Собрание возмущенно зашумело, и следом за Каракозиным выступили еще несколько правдолюбцев, добавивших к сказанному разоблачительные сведения о том, что начальство строит себе дачу в Загорянке, а летом ездило всей семьей в Тунис… Кто-то даже ностальгически вспомнил Шаргородского с его тремя невинными старенькими холодильниками на скромной дачке. Ангел был, просто-напросто седокрылый ангел в сравнении с этим живоглотом! Недолго думая, решили выгнать Докукина из директоров прямо тут же, на собрании, но председательствовавший Волобуев-Герке осторожно заметил, что это невозможно по причине отсутствия кворума и некоторых особенностей устава закрытого акционерного общества, в которое к тому времени превратился «Альдебаран». Бывшего парторга сначала не хотели слушать, и прежде всего из-за того, что у него самого недавно появилась новая «девятка». Однако Джедай, нахмурившись, распорядился:
– Без кворума наше решение будет недействительно. Наймем юриста и подготовимся. Собираемся через неделю и гоним его к чертовой матери! А материалы направляем в прокуратуру!
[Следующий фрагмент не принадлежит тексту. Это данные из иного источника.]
import Summits.QuantumFields.YangMills.Theorems.ToronSmallBallOwnAxisShiftDominationGen
import Summits.QuantumFields.YangMills.Theorems.ToronSmallBallOwnAxisShiftCounting
import Summits.QuantumFields.YangMills.Theorems.QuantileBitPuritySectors
import HarnessLib

/-!
# The own-axis sheet shift: counting the disjoint images — a generic off-core strip carries at most `2C/K` of any sector without `x`-twist

Support module (`--supports` stmt-QuantumFields-24092, `QuantileBitPurity.HolonomyLevyWindowDeepR`; seat ym-dw-p1 g15).  GENERIC VERSION of
`ToronSmallBallOwnAxisShiftCounting`: sector `z` with `z 0 = false`, strip `A = {|polDist U₀ − f(U₀)| ≤ w, c₀ < polDist U₀}` for a measurable slice
functional `f` invariant under every own-axis shift; the good-field event `G = goodEvent n z s t`, a non-centrality floor `σ` (`0 < σ ≤ 1`, `σ ≤ c₀/2 − 2L²√s − nLt`), an angular step `θ' > 5w` and
`K ≥ 1` shifts with `Kθ' ≤ min(σ/2, π/2)`, and a uniform bound `C` on the domination constants of all shifts `|θ| ≤ Kθ'`
(`ToronSmallBallOwnAxisShiftDominationGen`):

* `sectorWeight_stripGen_inter_good_le`: `W_z(𝟙_{A ∩ G}) ≤ 2 (C/K) · W_z(1)` — each hemisphere half of `A ∩ G` is dominated by the `K` pairwise disjoint
  images `B±((k+1)θ')`, `k < K` (`TT.sectorWeight_indicator_le_div_of_disjoint`);
* ★ `sectorWeight_stripGen_le`: `W_z(𝟙_A(U₀)) ≤ 2 (C/K) · W_z(1) + W_z(𝟙_{Gᶜ})` (the slice-`0` functional of the crux, sub-additivity of sector weights).

HONEST FRAMING: fixed-lattice bookkeeping; nothing about infinite volume, the continuum limit or the Clay gap.  No `sorry`, no new axiom, no new
definition.  References: [cite: Luscher1983, §2]; [cite: MadrasSokal1988, §2]; [cite: MontvayMunster1994, (3.145)].
-/

set_option autoImplicit false

noncomputable section

open MeasureTheory Set Function
open scoped BigOperators
open Literature.MathematicalPhysics.QuantumLattice (su2Quat su2Quat_ne_zero norm_su2Quat)
open Literature.MathematicalPhysics.QuantumFieldTheory hiding su2Quat_mul
open Literature.MathematicalPhysics.QuantumFieldTheory.Balaban1983to89.T4HaarSU2Translate (continuous_su2Quat)

namespace Summit.QuantumFields.YangMills.Theorems.FemtoTransferGap.OwnAxis

open ClassShift FlatSheet
open Summit.QuantumFields.YangMills.Theorems.FemtoTransferGap.TT

variable {L : ℕ} [NeZero L]

/-! ## §1 Measurability of the events -/

/-- The strip ∩ good ∩ hemisphere events are measurable. [folklore] -/
theorem measurableSet_stripGoodGen (n : ℕ) (z : Fin 3 → Bool) {f : GaugeConfig 3 L SU2 → ℝ} (hfm : Measurable f) (s t w c₀ : ℝ) (P : ℝ → Prop)
    (hP : MeasurableSet {x : ℝ | P x}) :
    MeasurableSet {p : (Site 3 L → SU2) × (Fin (n + 1) → GaugeConfig 3 L SU2) |
      p ∈ goodEvent n z s t ∧
      (|polDist (p.2 0) - f (p.2 0)| ≤ w ∧ c₀ < polDist (p.2 0)) ∧ P (su2Quat (polyX (p.2 0))).re} := by
  have hproj : Measurable fun p : (Site 3 L → SU2) × (Fin (n + 1) → GaugeConfig 3 L SU2) => p.2 0 := (measurable_pi_apply 0).comp measurable_snd
  have h1 : MeasurableSet {p : (Site 3 L → SU2) × (Fin (n + 1) → GaugeConfig 3 L SU2) | p ∈ goodEvent n z s t} :=
    measurableSet_goodEvent (L := L) n z s t
  have h2 : MeasurableSet {p : (Site 3 L → SU2) × (Fin (n + 1) → GaugeConfig 3 L SU2) |
      |polDist (p.2 0) - f (p.2 0)| ≤ w ∧ c₀ < polDist (p.2 0)} := hproj (measurableSet_stripGen (L := L) hfm w c₀)
  have h3 : MeasurableSet {p : (Site 3 L → SU2) × (Fin (n + 1) → GaugeConfig 3 L SU2) | P (su2Quat (polyX (p.2 0))).re} :=
    (measurable_re_su2Quat_polyX.comp hproj) hP
  rw [measurableSet_setOf] at h1 h2 h3 ⊢
  exact h1.and (h2.and h3)

omit [NeZero L] in
/-- The angular-translate events `B(θ)` are measurable (for a measurable hemisphere condition). [folklore] -/
theorem measurableSet_BGen (n : ℕ) {f : GaugeConfig 3 L SU2 → ℝ} (hfm : Measurable f) (w c₀ θ : ℝ) (P : ℝ → Prop) (hP : MeasurableSet {x : ℝ | P x}) :
    MeasurableSet {p : (Site 3 L → SU2) × (Fin (n + 1) → GaugeConfig 3 L SU2) |
      P (Real.arccos (su2Quat (polyX (p.2 0))).re - θ) ∧
      |Real.sqrt (4 - 4 * |Real.cos (Real.arccos (su2Quat (polyX (p.2 0))).re - θ)|) - f (p.2 0)| ≤ w ∧
      c₀ < Real.sqrt (4 - 4 * |Real.cos (Real.arccos (su2Quat (polyX (p.2 0))).re - θ)|)} := by
  have hproj : Measurable fun p : (Site 3 L → SU2) × (Fin (n + 1) → GaugeConfig 3 L SU2) => p.2 0 := (measurable_pi_apply 0).comp measurable_snd
  have hr : Measurable fun p : (Site 3 L → SU2) × (Fin (n + 1) → GaugeConfig 3 L SU2) => Real.arccos (su2Quat (polyX (p.2 0))).re - θ :=
    (Real.continuous_arccos.measurable.comp (measurable_re_su2Quat_polyX.comp hproj)).sub measurable_const
  have hg : Measurable fun p : (Site 3 L → SU2) × (Fin (n + 1) → GaugeConfig 3 L SU2) =>
      Real.sqrt (4 - 4 * |Real.cos (Real.arccos (su2Quat (polyX (p.2 0))).re - θ)|) :=
    (measurable_const.sub ((Real.continuous_cos.measurable.comp hr).abs.const_mul _)).sqrt
  have hpdS : Measurable fun p : (Site 3 L → SU2) × (Fin (n + 1) → GaugeConfig 3 L SU2) => f (p.2 0) := hfm.comp hproj
  have h1 : MeasurableSet {p : (Site 3 L → SU2) × (Fin (n + 1) → GaugeConfig 3 L SU2) | P (Real.arccos (su2Quat (polyX (p.2 0))).re - θ)} := hr hP
  have h3 := measurableSet_le ((hg.sub hpdS).abs) (measurable_const (a := w))
  have h4 := measurableSet_lt (measurable_const (a := c₀)) hg
  rw [measurableSet_setOf] at h1 h3 h4 ⊢
  exact h1.and (h3.and h4)

/-! ## §3 Counting -/

/-- ★ **The off-core strip inside the good event carries at most `2C/K` of the sector.** [cite: Luscher1983, §2] [cite: MadrasSokal1988, §2] -/
theorem sectorWeight_stripGen_inter_good_le {z : Fin 3 → Bool} (hz : z 0 = false) {f : GaugeConfig 3 L SU2 → ℝ} (hfm : Measurable f)
    (hfinv : ∀ (θ : ℝ) (U : GaugeConfig 3 L SU2), f (ownShift θ U) = f U) {β : ℝ} (hβ : 0 ≤ β) (n : ℕ) {s t w c₀ σ θ' C : ℝ} {K : ℕ} (hK : 1 ≤ K)
    (hσ : 0 < σ) (hσ1 : σ ≤ 1) (hσle : σ ≤ c₀ / 2 - 2 * (L * (L * Real.sqrt s)) - n * (L * t))
    (hw : 0 ≤ w) (hθ' : 5 * w < θ') (hKσ : K * θ' ≤ σ / 2) (hKπ : K * θ' ≤ Real.pi / 2) (hC : 0 ≤ C)
    (hCθ : ∀ θ : ℝ, |θ| ≤ K * θ' →
      Real.exp (β * ((n + 1 : ℕ) * (Fintype.card (Plaquette 3 L) * ((|θ| * (2 * (L * Real.sqrt s) / σ)) ^ 2 + 2 * (|θ| * (2 * (L * Real.sqrt s) / σ)) * Real.sqrt s) +
          Fintype.card (Edge 3 L) * ((|θ| * (2 * (L * t) / σ)) ^ 2 + 2 * (|θ| * (2 * (L * t) / σ)) * t)))) *
        ((((1 - |θ| / σ) ^ 2)⁻¹) ^ (Finset.univ.filter (fun x : Site 3 L => x 0 = 0)).card) ^ (n + 1) ≤ C) :
    sectorWeight β n z (fun Us g =>
        {p : (Site 3 L → SU2) × (Fin (n + 1) → GaugeConfig 3 L SU2) |
          p ∈ goodEvent n z s t ∧
          (|polDist (p.2 0) - f (p.2 0)| ≤ w ∧ c₀ < polDist (p.2 0))}.indicator (fun _ => (1 : ℝ)) (g, Us)) ≤
      2 * (C / K) * sectorWeight (L := L) β n z (fun _ _ => (1 : ℝ)) := by
  have hθ'0 : 0 < θ' := by linarith
  have hK1 : (1 : ℝ) ≤ K := by exact_mod_cast hK
  -- the shift angles `θ_k = (k+1) θ'`, `k < K`, are admissible
  have hθk : ∀ k : ℕ, k < K → ((k + 1 : ℕ) : ℝ) * θ' ≤ K * θ' := fun k hk =>
    mul_le_mul_of_nonneg_right (by exact_mod_cast hk) hθ'0.le
  have hθk0 : ∀ k : ℕ, 0 ≤ ((k + 1 : ℕ) : ℝ) * θ' := fun k => by positivity
  -- the two halves
  have hlower := sectorWeight_indicator_le_div_of_disjoint (L := L) β n z
    (measurableSet_stripGoodGen (L := L) n z hfm s t w c₀ (fun x => 0 ≤ x) (measurableSet_Ici (a := (0 : ℝ)))) hK
    (fun k => measurableSet_BGen (L := L) n hfm w c₀ (((k + 1 : ℕ) : ℝ) * θ') (fun x => 0 ≤ x ∧ x ≤ Real.pi / 2) (measurableSet_Icc' 0 (Real.pi / 2)))
    (B_disjoint_lowerGen (L := L) f n hw hθ') hC (fun k hk => by
      have hθ := hθk k hk
      have h := sectorWeight_stripLowerGen_le (L := L) hz hfm (hfinv _) hβ n (s := s) (t := t) (w := w) (c₀ := c₀) hσ hσ1 hσle (hθk0 k) (by linarith) (by linarith)
      refine h.trans (mul_le_mul_of_nonneg_right (hCθ _ (by rw [abs_of_nonneg (hθk0 k)]; exact hθ)) ?_)
      exact sectorWeight_nonneg β n _ fun Us g => Set.indicator_nonneg (fun _ _ => zero_le_one) _)
  have hupper := sectorWeight_indicator_le_div_of_disjoint (L := L) β n z
    (measurableSet_stripGoodGen (L := L) n z hfm s t w c₀ (fun x => x ≤ 0) (measurableSet_Iic (a := (0 : ℝ)))) hK
    (fun k => measurableSet_BGen (L := L) n hfm w c₀ (-(((k + 1 : ℕ) : ℝ) * θ')) (fun x => Real.pi / 2 ≤ x ∧ x ≤ Real.pi) (measurableSet_Icc' (Real.pi / 2) Real.pi))
    (B_disjoint_upperGen (L := L) f n hw hθ') hC (fun k hk => by
      have hθ := hθk k hk
      have h := sectorWeight_stripUpperGen_le (L := L) hz hfm (hfinv _) hβ n (s := s) (t := t) (w := w) (c₀ := c₀) (θ := -(((k + 1 : ℕ) : ℝ) * θ')) hσ hσ1 hσle
        (by linarith [hθk0 k]) (by rw [neg_neg]; linarith) (by rw [neg_neg]; linarith)
      refine h.trans (mul_le_mul_of_nonneg_right (hCθ _ (by rw [abs_neg, abs_of_nonneg (hθk0 k)]; exact hθ)) ?_)
      exact sectorWeight_nonneg β n _ fun Us g => Set.indicator_nonneg (fun _ _ => zero_le_one) _)
  -- every configuration is in one of the two hemispheres
  have hsplit := sectorWeight_indicator_le_add (L := L) β n z
    (measurableSet_stripGoodGen (L := L) n z hfm s t w c₀ (fun _ => True) (by simp))
    (measurableSet_stripGoodGen (L := L) n z hfm s t w c₀ (fun x => 0 ≤ x) (measurableSet_Ici (a := (0 : ℝ))))
    (measurableSet_stripGoodGen (L := L) n z hfm s t w c₀ (fun x => x ≤ 0) (measurableSet_Iic (a := (0 : ℝ))))
    (fun p hp => by
      obtain ⟨hg, hs, -⟩ := hp
      rcases le_total 0 (su2Quat (polyX (p.2 0))).re with h | h
      · exact Or.inl ⟨hg, hs, h⟩
      · exact Or.inr ⟨hg, hs, h⟩)
  have hsame : (fun (Us : Fin (n + 1) → GaugeConfig 3 L SU2) (g : Site 3 L → SU2) =>
      {p : (Site 3 L → SU2) × (Fin (n + 1) → GaugeConfig 3 L SU2) |
        p ∈ goodEvent n z s t ∧
        (|polDist (p.2 0) - f (p.2 0)| ≤ w ∧ c₀ < polDist (p.2 0))}.indicator (fun _ => (1 : ℝ)) (g, Us)) =
      fun Us g => {p : (Site 3 L → SU2) × (Fin (n + 1) → GaugeConfig 3 L SU2) |
        p ∈ goodEvent n z s t ∧
        (|polDist (p.2 0) - f (p.2 0)| ≤ w ∧ c₀ < polDist (p.2 0)) ∧ True}.indicator (fun _ => (1 : ℝ)) (g, Us) := by
    funext Us g; simp only [and_true]
  rw [hsame]
  linarith

/-- ★ **The off-core strip of slice `0` in the sector `z`**: `W₀(𝟙_A(U₀)) ≤ 2(C/K)·W₀(1) + W₀(𝟙_{Gᶜ})`. [cite: Luscher1983, §2] [cite: MadrasSokal1988, §2] -/
theorem sectorWeight_stripGen_le {z : Fin 3 → Bool} (hz : z 0 = false) {f : GaugeConfig 3 L SU2 → ℝ} (hfm : Measurable f)
    (hfinv : ∀ (θ : ℝ) (U : GaugeConfig 3 L SU2), f (ownShift θ U) = f U) {β : ℝ} (hβ : 0 ≤ β) (n : ℕ) {s t w c₀ σ θ' C : ℝ} {K : ℕ} (hK : 1 ≤ K)
    (hσ : 0 < σ) (hσ1 : σ ≤ 1) (hσle : σ ≤ c₀ / 2 - 2 * (L * (L * Real.sqrt s)) - n * (L * t))
    (hw : 0 ≤ w) (hθ' : 5 * w < θ') (hKσ : K * θ' ≤ σ / 2) (hKπ : K * θ' ≤ Real.pi / 2) (hC : 0 ≤ C)
    (hCθ : ∀ θ : ℝ, |θ| ≤ K * θ' →
      Real.exp (β * ((n + 1 : ℕ) * (Fintype.card (Plaquette 3 L) * ((|θ| * (2 * (L * Real.sqrt s) / σ)) ^ 2 + 2 * (|θ| * (2 * (L * Real.sqrt s) / σ)) * Real.sqrt s) +
          Fintype.card (Edge 3 L) * ((|θ| * (2 * (L * t) / σ)) ^ 2 + 2 * (|θ| * (2 * (L * t) / σ)) * t)))) *
        ((((1 - |θ| / σ) ^ 2)⁻¹) ^ (Finset.univ.filter (fun x : Site 3 L => x 0 = 0)).card) ^ (n + 1) ≤ C) :
    sectorWeight β n z (fun Us _ =>
        {U : GaugeConfig 3 L SU2 | |polDist U - f U| ≤ w ∧ c₀ < polDist U}.indicator (fun _ => (1 : ℝ)) (Us 0)) ≤
      2 * (C / K) * sectorWeight (L := L) β n z (fun _ _ => (1 : ℝ)) +
        sectorWeight β n z (fun Us g => (goodEvent (L := L) n z s t)ᶜ.indicator (fun _ => (1 : ℝ)) (g, Us)) := by
  have hproj : Measurable fun p : (Site 3 L → SU2) × (Fin (n + 1) → GaugeConfig 3 L SU2) => p.2 0 := (measurable_pi_apply 0).comp measurable_snd
  have hcyl : MeasurableSet {p : (Site 3 L → SU2) × (Fin (n + 1) → GaugeConfig 3 L SU2) |
      p.2 0 ∈ {U : GaugeConfig 3 L SU2 | |polDist U - f U| ≤ w ∧ c₀ < polDist U}} :=
    hproj (measurableSet_stripGen (L := L) hfm w c₀)
  have hAG : MeasurableSet {p : (Site 3 L → SU2) × (Fin (n + 1) → GaugeConfig 3 L SU2) |
      p ∈ goodEvent n z s t ∧
      (|polDist (p.2 0) - f (p.2 0)| ≤ w ∧ c₀ < polDist (p.2 0))} := by
    have h := measurableSet_stripGoodGen (L := L) n z hfm s t w c₀ (fun _ => True) (by simp)
    simp only [and_true] at h
    exact h
  have hsplit := sectorWeight_indicator_le_add (L := L) β n z hcyl hAG (measurableSet_goodEvent (L := L) n z s t).compl
    (fun p hp => by
      by_cases hg : p ∈ goodEvent n z s t
      · exact Or.inl ⟨hg, hp⟩
      · exact Or.inr hg)
  have hmain := sectorWeight_stripGen_inter_good_le (L := L) hz hfm hfinv hβ n hK hσ hσ1 hσle hw hθ' hKσ hKπ hC hCθ
  have hfun : (fun (Us : Fin (n + 1) → GaugeConfig 3 L SU2) (_g : Site 3 L → SU2) =>
      {U : GaugeConfig 3 L SU2 | |polDist U - f U| ≤ w ∧ c₀ < polDist U}.indicator (fun _ => (1 : ℝ)) (Us 0)) =
      fun Us g => {p : (Site 3 L → SU2) × (Fin (n + 1) → GaugeConfig 3 L SU2) |
        p.2 0 ∈ {U : GaugeConfig 3 L SU2 | |polDist U - f U| ≤ w ∧ c₀ < polDist U}}.indicator
          (fun _ => (1 : ℝ)) (g, Us) := by
    funext Us g; exact indicator_slice_zero_eq _ Us g
  rw [hfun]
  linarith

end Summit.QuantumFields.YangMills.Theorems.FemtoTransferGap.OwnAxis

end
Докукин слушал все это, не возражая, не перебивая, не оправдываясь и только грустно-грустно глядел на своих гневных обличителей, точно провидчески знал про них нечто очень и очень печальное. Так оно и оказалось: всех правдолюбцев на следующий день уволили по сокращению штатов. Заступиться было некому: ни профкома, ни тем более парткома в «Альдебаране» давно уже не было. Не тронули только Каракозина, учитывая его заслуги перед демократией и личные связи с высоко взлетевшим Верстаковичем.
Впрочем, народ и сам от такой жизни стал разбегаться. Первым уехал за границу по контракту Чубакка: у его жены, несмотря на бдительность кадровиков, нашлись родственники в Америке. А вскоре в кабинет к Башмакову зашла Нина Андреевна и положила на стол заявление – по собственному желанию.
– Ты? – удивился Олег Трудович. – И куда же?
– Омка в университет будет поступать. Нужен репетитор по английскому. Я устроилась «гербалайф» распространять. Они процент с выручки платят.
– Ну как знаешь… – Он поставил резолюцию для отдела кадров.
– Ты помнишь мою записку? – вдруг, густо покраснев, спросила Чернецкая.
– Конечно.
– Хорошо, что помнишь… Помни, пожалуйста!
– Значит, ты меня еще не простила?
– Нет, не простила.
Нина Андреевна пошла к дверям, но на самом пороге остановилась и оглянулась. Их глаза встретились, и в перекрестье возникло размытое розовое облачко, очень отдаленно напоминающее два тела, мужское и женское, завязанные в тугой узел любви.